= Dianne Goolkasian Rahbee =

American classical composer

Dianne Goolkasian Rahbee (born February 9, 1938) is an Armenian-American contemporary classical composer and pedagogue.

== Biography ==
Rahbee was born in Somerville, Massachusetts and raised in Waltham, Massachusetts. Her father, Peter Aharon Goolkasian, was a survivor of the 1915 Armenian genocide.

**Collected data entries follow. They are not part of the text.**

import Mathlib.RingTheory.LocalRing.Basic
import Literature.NumberTheory.GaloisCohomology.KatoCohomologyPurityDeRham
import HarnessLib

/-!
# Integral logarithmic forms over a local subring generate the integral forms
# (Bloch–Kato 1986, Lemma (4.2), surjectivity, for a local ring)

For a field (or commutative ring) `K`, a subring `T ⊆ K` which is a LOCAL ring, and `n ≥ 0`, the additive
subgroup of `Ωⁿ_K = ⋀ⁿ_K Ω[K⁄ℤ]` generated by the `T`-integral LOGARITHMIC forms
`a · dlog b₀ ∧ ⋯ ∧ dlog b_{n-1}` (`a ∈ T`, `bᵢ, bᵢ⁻¹ ∈ T`) coincides with the subgroup generated by the
`T`-integral forms `t₀ · dt₁ ∧ ⋯ ∧ dtₙ` (`tᵢ ∈ T`), i.e. with the image of `Ωⁿ_T`
(`closure_integralLogForms_eq_closure_integralForms`).  Reason [cite: BlochKato1986, Lemma (4.2)]: a local
ring is additively generated by its units — for `t ∈ T` either `t` or `t − 1` is a unit `u` of `T`, and
`dt = du = u · dlog u`; conversely `a · dlog b = (a ∏ bᵢ⁻¹) · db₀ ∧ ⋯`.

Consequence for Kato's group through forms (`KatoCohomologyDeRham p K n`, file
`KatoCohomologyDifferentialForms`): the subgroup `integralFormClasses p n T` of the named fact
`GrosSuwa1988_purity_deRham` (`KatoCohomologyPurityDeRham`) IS the image of the `T`-integral `n`-forms
(`integralFormClasses_eq_map_closure_integralForms`) — the form in which Gersten purity for
`H¹(−, Ωⁿ_log) = Ωⁿ/(dΩⁿ⁻¹ + (F − 1)Ωⁿ)` is printed (Gros–Suwa 1988; Shiho 2007, Prop. 2.8).  Everything is
proved; no named fact.

## References

* S. Bloch, K. Kato, *p-adic étale cohomology*, Publ. Math. IHÉS 63 (1986), Lemma (4.2), p. 122 ("Assume
  `R` is additively generated by `R^*` (e.g. `R` local). Then `δ` is surjective"). [BlochKato1986]
-/

noncomputable section

open KaehlerDifferential (D)

namespace Literature.NumberTheory.GaloisCohomology

universe u

variable {K : Type u} [Field K]

/-- In a local subring `T ⊆ K`, every element has the same differential as a unit of `T`: `dt = du` with
`u = t` (if `t` is a unit) or `u = t - 1` (otherwise `1 - t` is a unit). [cite: BlochKato1986, Lemma (4.2)] -/
theorem exists_unit_D_eq_of_isLocalRing (T : Subring K) [IsLocalRing T] {t : K} (ht : t ∈ T) :
    ∃ u : Kˣ, (u : K) ∈ T ∧ (((u⁻¹ : Kˣ) : K) ∈ T) ∧ D ℤ K t = D ℤ K u := by
  rcases IsLocalRing.isUnit_or_isUnit_one_sub_self (⟨t, ht⟩ : T) with ⟨v, hv⟩ | ⟨v, hv⟩
  · refine ⟨Units.map T.subtype.toMonoidHom v, (v : T).2, (v⁻¹ : Tˣ).1.2, ?_⟩
    simp only [Units.coe_map, RingHom.toMonoidHom_eq_coe, MonoidHom.coe_coe, Subring.subtype_apply, hv]
  · refine ⟨-Units.map T.subtype.toMonoidHom v, ?_, ?_, ?_⟩
    · simp only [Units.val_neg, Units.coe_map, RingHom.toMonoidHom_eq_coe, MonoidHom.coe_coe,
        Subring.subtype_apply]
      exact T.neg_mem (v : T).2
    · rw [inv_neg, Units.val_neg]
      exact T.neg_mem (by simp only [Units.coe_map_inv, RingHom.toMonoidHom_eq_coe, MonoidHom.coe_coe,
        Subring.subtype_apply]; exact (v⁻¹ : Tˣ).1.2)
    · have hv' : ((Units.map T.subtype.toMonoidHom v : Kˣ) : K) = 1 - t := by
        simp only [Units.coe_map, RingHom.toMonoidHom_eq_coe, MonoidHom.coe_coe, Subring.subtype_apply, hv]
        rfl
      rw [Units.val_neg, hv', neg_sub, map_sub, Derivation.map_one_eq_zero, sub_zero]

variable (K)

/-- **Integral logarithmic forms generate the integral forms over a local subring** (Bloch–Kato,
Lemma (4.2), surjectivity of `δ` for a local ring): for a local subring `T ⊆ K`, the subgroup of `Ωⁿ_K`
generated by the `a · dlog b₀ ∧ ⋯ ∧ dlog b_{n-1}` with `a, bᵢ, bᵢ⁻¹ ∈ T` equals the subgroup generated by the
`t₀ · dt₁ ∧ ⋯ ∧ dtₙ` with `tᵢ ∈ T`. [cite: BlochKato1986, Lemma (4.2), p. 122] -/
theorem closure_integralLogForms_eq_closure_integralForms (T : Subring K) [IsLocalRing T] (n : ℕ) :
    AddSubgroup.closure {ω : ⋀[K]^n (Ω[K⁄ℤ]) | ∃ (a : K) (b : Fin n → Kˣ), a ∈ T ∧
        (∀ i, (b i : K) ∈ T ∧ (((b i)⁻¹ : Kˣ) : K) ∈ T) ∧ ω = a • dlogForm K b} =
      AddSubgroup.closure {ω : ⋀[K]^n (Ω[K⁄ℤ]) | ∃ (t : K) (s : Fin n → K), t ∈ T ∧ (∀ i, s i ∈ T) ∧
        ω = t • exteriorPower.ιMulti K n (fun i => D ℤ K (s i))} := by
  -- `dlogForm b = (∏ bᵢ⁻¹) • (db₀ ∧ ⋯)`
  have hdlog : ∀ b : Fin n → Kˣ, dlogForm K b =
      (∏ i, (((b i)⁻¹ : Kˣ) : K)) • exteriorPower.ιMulti K n (fun i => D ℤ K (b i)) := fun b => by
    rw [dlogForm, ← AlternatingMap.map_smul_univ]
    rfl
  apply le_antisymm
  · rw [AddSubgroup.closure_le]
    rintro _ ⟨a, b, ha, hb, rfl⟩
    refine AddSubgroup.subset_closure ⟨a * ∏ i, (((b i)⁻¹ : Kˣ) : K), fun i => (b i : K), ?_, fun i => (hb i).1, ?_⟩
    · exact T.mul_mem ha (T.prod_mem fun i _ => (hb i).2)
    · rw [hdlog, smul_smul]
  · rw [AddSubgroup.closure_le]
    rintro _ ⟨t, s, ht, hs, rfl⟩
    choose u hu hu' hD using fun i => exists_unit_D_eq_of_isLocalRing T (hs i)
    have hι : exteriorPower.ιMulti K n (fun i => D ℤ K (s i)) = (∏ i, (u i : K)) • dlogForm K u := by
      rw [hdlog, smul_smul, ← Finset.prod_mul_distrib]
      simp only [Units.mul_inv, Finset.prod_const_one, one_smul]
      exact congrArg _ (funext hD)
    refine AddSubgroup.subset_closure ⟨t * ∏ i, (u i : K), u, ?_, fun i => ⟨hu i, hu' i⟩, ?_⟩
    · exact T.mul_mem ht (T.prod_mem fun i _ => hu i)
    · rw [hι, smul_smul]

/-- **`integralFormClasses p n T` is the image of the `T`-integral `n`-forms** for a local subring `T ⊆ K`:
the subgroup of `KatoCohomologyDeRham p K n` generated by the `T`-integral logarithmic form classes equals the
image of the subgroup of `Ωⁿ_K` generated by the `t₀ · dt₁ ∧ ⋯ ∧ dtₙ`, `tᵢ ∈ T` (the image of
`Ωⁿ_T → Ωⁿ_K → H^{n+1}_p(K)`). [cite: BlochKato1986, Lemma (4.2), p. 122] -/
theorem integralFormClasses_eq_map_closure_integralForms (p : ℕ) (T : Subring K) [IsLocalRing T] (n : ℕ) :
    integralFormClasses p n (T : Set K) =
      (AddSubgroup.closure {ω : ⋀[K]^n (Ω[K⁄ℤ]) | ∃ (t : K) (s : Fin n → K), t ∈ T ∧ (∀ i, s i ∈ T) ∧
        ω = t • exteriorPower.ιMulti K n (fun i => D ℤ K (s i))}).map
        (QuotientAddGroup.mk' (exactForms K n ⊔ artinSchreierForms K p n)) := by
  rw [← closure_integralLogForms_eq_closure_integralForms K T n, AddMonoidHom.map_closure, integralFormClasses]
  congr 1
  ext x
  simp only [Set.mem_setOf_eq, Set.mem_image, SetLike.mem_coe]
  constructor
  · rintro ⟨a, b, ha, hb, rfl⟩
    exact ⟨a • dlogForm K b, ⟨a, b, ha, hb, rfl⟩, rfl⟩
  · rintro ⟨_, ⟨a, b, ha, hb, rfl⟩, rfl⟩
    exact ⟨a, b, ha, hb, rfl⟩

end Literature.NumberTheory.GaloisCohomology

end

Rahbee began her early musical training as a pianist with Antoine Louis Moeldner, and continued study at Juilliard School as a piano major. She continued her work at the Mozarteum University of Salzburg in Salzburg, Austria. She later studied piano with David Saperton in New York and Lily Dumont, Russell Sherman, and Veronica Jochum in Boston.

At age 40, Rahbee began concentrating on composing and produced a large body of works. Her music has been described as "postserial in persuasion", and marries influences of Armenian folk music, neo-tonal musicality and rhythmic drive. Maurice Hinson in Guide To The Pianist’s Repertoire commented that Goolkasian-Rahbee's pedagogical works for piano are among the finest such works.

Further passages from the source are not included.